M: Thanks for your comments. I'd like to hear about your experience in Taliban country. Afghanistan or Pakistan? During the Taliban's reign? Glad they're deposed?

Tell me if I'm wrong here: unlike Mr. Mubanga, you didn't go there explicitly to study Islam under the Taliban. Of all the Islamic schools, he freely chooses the most extreme, the Taliban. (And al-Qaida training camps nearby.)

I don't doubt that he's an accomplished rapper, or that he's performed with kuffar. From his actions (fleeing Afghanistan instead of fighting along side his classmates), it seems he doesn't have his Taliban classmates' stomach for the fight-to-the-death (to his credit).

But he did have the stomach to donate his British passport to al-Qaida, and tell every necessary and convenient lie.

If it turns out the London bombers were these youths from Leeds, we'll hear about their talents and abilities, their friends and "good" sides, too. Yet they were fully capable of the evil they did.
 


maybe they are all just Muslim youngsters who have read Mr. Khutabahs works at a certain age.

...events are slow burn over a period of time they believe in violent Jihad against "Jahiliah"

Its wierd what you say about

"Even bin Laden himself is regarded as a "soft spoken, humble and simple man."

all the taliban I met in pakistan were OK. they were disapointed that I wasn't a Muslim, but weren't shouting "infidel!" at me in the street like the shop keepers were.

I could see how combination of the invasion of Iraq and some parts of the north of England and the work of khutabah on an emerging muslim youth could create these people everywhere.
 


in the mountains women didnt seem to suffer. everyone worked too hard and had to co-operate.

some groups seemed conservative and religious and others pretended to be but were really into politics.

Bit like Texas probably
 


I honestly laugh at Muslims who have sat next to Tony Blair to try and form an ideology which will defeat this "jihad" together.

"Sitting down with a kaffir who has the blood of innocent Muslims on his hands?"

No way.

ANY Muslim at the moment who allies himself with Tony blair is off the radar for these people em masse.

In a strange way I feel that I am doing exactly the same thing as "the peace keeper Tony Blair" is with Mr Hamzas friends though.

I disagree with them on a number of issues but I think that their main "focus" is on defending Muslims who have already been attacked in their own countries.

They seem very proud of this ideology in Finsbury park and look down on anyone who would bomb over here.

I think most of them had their "justified warfare" in Bosnia and Afghanistan against the Russians.

It is possible that the embryos of his "violent sybolic Jihad" passed through Finsbury park.
 


if "the power of nightmares" is correct all this violent philosophy came from people who wrote whilst being tortured?

its wierd.
 


To answer your question, yes, I'm delighted that the Taliban are gone, and so are my Afghan friends. (So, incidentally, are 200,000 British heroin addicts - the price of heroin has crashed since the Taliban went...)

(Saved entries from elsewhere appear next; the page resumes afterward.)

/-- `log(q^∀(λ)) ≤ k·log(p)` when `j(λ) = a/p^k` with `a ∈ ℤ`, `p` prime: the poles of `j` lie over `p` with
`−ord_v j ≤ k·e_v`, and `Σ_{v∣p} e_v f_v = [F:ℚ]`. [claim: Mochizuki2012, status: disputed] -/
theorem logQForall_le_of_jInv_eq_div (P : NFPoint) {a : ℤ} {p : ℕ} (hp : p.Prime) (k : ℕ)
    (hj : jInv P.x = (a : P.F) / (p : P.F) ^ k) : logQForall P ≤ k * Real.log p := by
  classical
  haveI : Fact p.Prime := ⟨hp⟩
  by_cases ha : a = 0
  · rw [ha, Int.cast_zero, zero_div] at hj
    rw [logQForall_eq_zero_of_jInv_zero_or_1728 (Or.inl hj)]
    have : (0 : ℝ) ≤ Real.log p := Real.log_natCast_nonneg p
    positivity
  have hn : (0 : ℝ) < P.degree := by exact_mod_cast P.degree_pos
  have hp0 : (p : P.F) ≠ 0 := by exact_mod_cast hp.ne_zero
  have ha0 : (a : P.F) ≠ 0 := by exact_mod_cast ha
  -- `−ord_v j ≤ k·ord_v(p)`, and `ord_v(p) = e_v` over `p`, `0` elsewhere
  have hord : ∀ v : HeightOneSpectrum (𝓞 P.F), -(ord P.F v (jInv P.x)) ≤ k * ord P.F v (p : P.F) := by
    intro v
    rw [hj, div_eq_mul_inv, ord_mul P.F v ha0 (inv_ne_zero (pow_ne_zero _ hp0)), ord_inv, ord_pow]
    have : 0 ≤ ord P.F v (a : P.F) := by
      have := ord_nonneg_of_isIntegral P.F v (a : 𝓞 P.F)
      simpa using this
    linarith
  have hloc : ∀ v : HeightOneSpectrum (𝓞 P.F), localHeight P v ≤ k * (ord P.F v (p : P.F) : ℝ) := by
    intro v
    have hk0 : 0 ≤ (k : ℤ) * ord P.F v (p : P.F) := by
      have := ord_nonneg_of_isIntegral P.F v (p : 𝓞 P.F)
      have h' : 0 ≤ ord P.F v (p : P.F) := by simpa using this
      positivity
    unfold localHeight
    have h1 : ((-(ord P.F v (jInv P.x))).toNat : ℤ) ≤ k * ord P.F v (p : P.F) := by
      rcases le_or_gt 0 (-(ord P.F v (jInv P.x))) with h | h
      · rw [Int.toNat_of_nonneg h]; exact hord v
      · rw [Int.toNat_of_nonpos h.le]; simpa using hk0
    have h2 : (((-(ord P.F v (jInv P.x))).toNat : ℤ) : ℝ) ≤ ((k * ord P.F v (p : P.F) : ℤ) : ℝ) := by
      exact_mod_cast h1
    push_cast at h2
    exact_mod_cast h2
  -- sum over the bad places, enlarge to the places over `p`
  rw [← mul_le_mul_iff_of_pos_left hn, degree_mul_logQForall_eq_sum]
  have hterm : ∀ v ∈ badPlaces P,
      localHeight P v * (resDeg P.F v : ℝ) * Real.log (residueChar P.F v) ≤
        (if v ∈ placesOver P.F p then k * (localDegree P.F v : ℝ) * Real.log p else 0) := by
    intro v _
    split_ifs with hvp
    · have hchar : residueChar P.F v = p := (mem_placesOver_iff_residueChar v).mp hvp
      rw [hchar]
      have he : (ord P.F v (p : P.F) : ℝ) = ramIdx P.F v := by
        rw [ord_natCast_eq_ramIdx p v hvp]; norm_cast
      have h1 := hloc v
      rw [he] at h1
      have hlog : (0 : ℝ) ≤ Real.log p := Real.log_natCast_nonneg p
      have hf : (0 : ℝ) ≤ resDeg P.F v := Nat.cast_nonneg _
      unfold localDegree
      push_cast
      nlinarith [mul_nonneg hf hlog]
    · -- `v ∤ p`: `p` is a unit at `v`, so `ord_v(p) = 0` and `h_v = 0`
      have hnot : (p : 𝓞 P.F) ∉ v.asIdeal := fun hmem => hvp (mem_placesOver_of_natCast_mem p v hmem)
      have hval : v.valuation P.F ((p : 𝓞 P.F) : P.F) = 1 := (v.valuation_eq_one_iff_notMem).mpr hnot
      have hordp : ord P.F v (p : P.F) = 0 := by
        unfold ord
        have : ((p : 𝓞 P.F) : P.F) = (p : P.F) := by simp
        rw [← this, hval, WithZero.log_one, neg_zero]
      have h1 := hloc v
      rw [hordp] at h1
      push_cast at h1
      rw [mul_zero] at h1
      have h0 : localHeight P v = 0 := le_antisymm h1 (localHeight_nonneg P v)
      rw [h0, zero_mul, zero_mul]
  calc ∑ v ∈ badPlaces P, localHeight P v * (resDeg P.F v : ℝ) * Real.log (residueChar P.F v)
      ≤ ∑ v ∈ badPlaces P, (if v ∈ placesOver P.F p then k * (localDegree P.F v : ℝ) * Real.log p else 0) :=
        Finset.sum_le_sum hterm
    _ ≤ ∑ v ∈ placesOver P.F p, (k * (localDegree P.F v : ℝ) * Real.log p) := by
        rw [← Finset.sum_filter]
        refine Finset.sum_le_sum_of_subset_of_nonneg (fun v hv => (Finset.mem_filter.mp hv).2) ?_
        intro v _ _
        have : (0 : ℝ) ≤ Real.log p := Real.log_natCast_nonneg p
        positivity
    _ = k * Real.log p * ∑ v ∈ placesOver P.F p, (localDegree P.F v : ℝ) := by
        rw [Finset.mul_sum]; exact Finset.sum_congr rfl fun v _ => by ring
    _ = (P.degree : ℝ) * (k * Real.log p) := by
        have := sum_localDegree P.F p
        unfold NFPoint.degree
        rw [← this]; push_cast; ring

I'm also quite surprised at how quickly and cleanly the Afghanistan campaign went. Every other major power who has got themselves involved in Afghanistan... well I'm sure you know the history.

But is life on the ground in Afghanistan all that different? I can't say, but suspect that it might not be. I sincerely hope and pray things get better for what at times literally seems a completely God-forsaken country.

And things in North-west Pakistan have got worse even as things in Afghanistan have got better(?) - the Islamists just jumped to the other side of the border. NWFP is getting even more repressive than it was before. If you can imagine such a thing.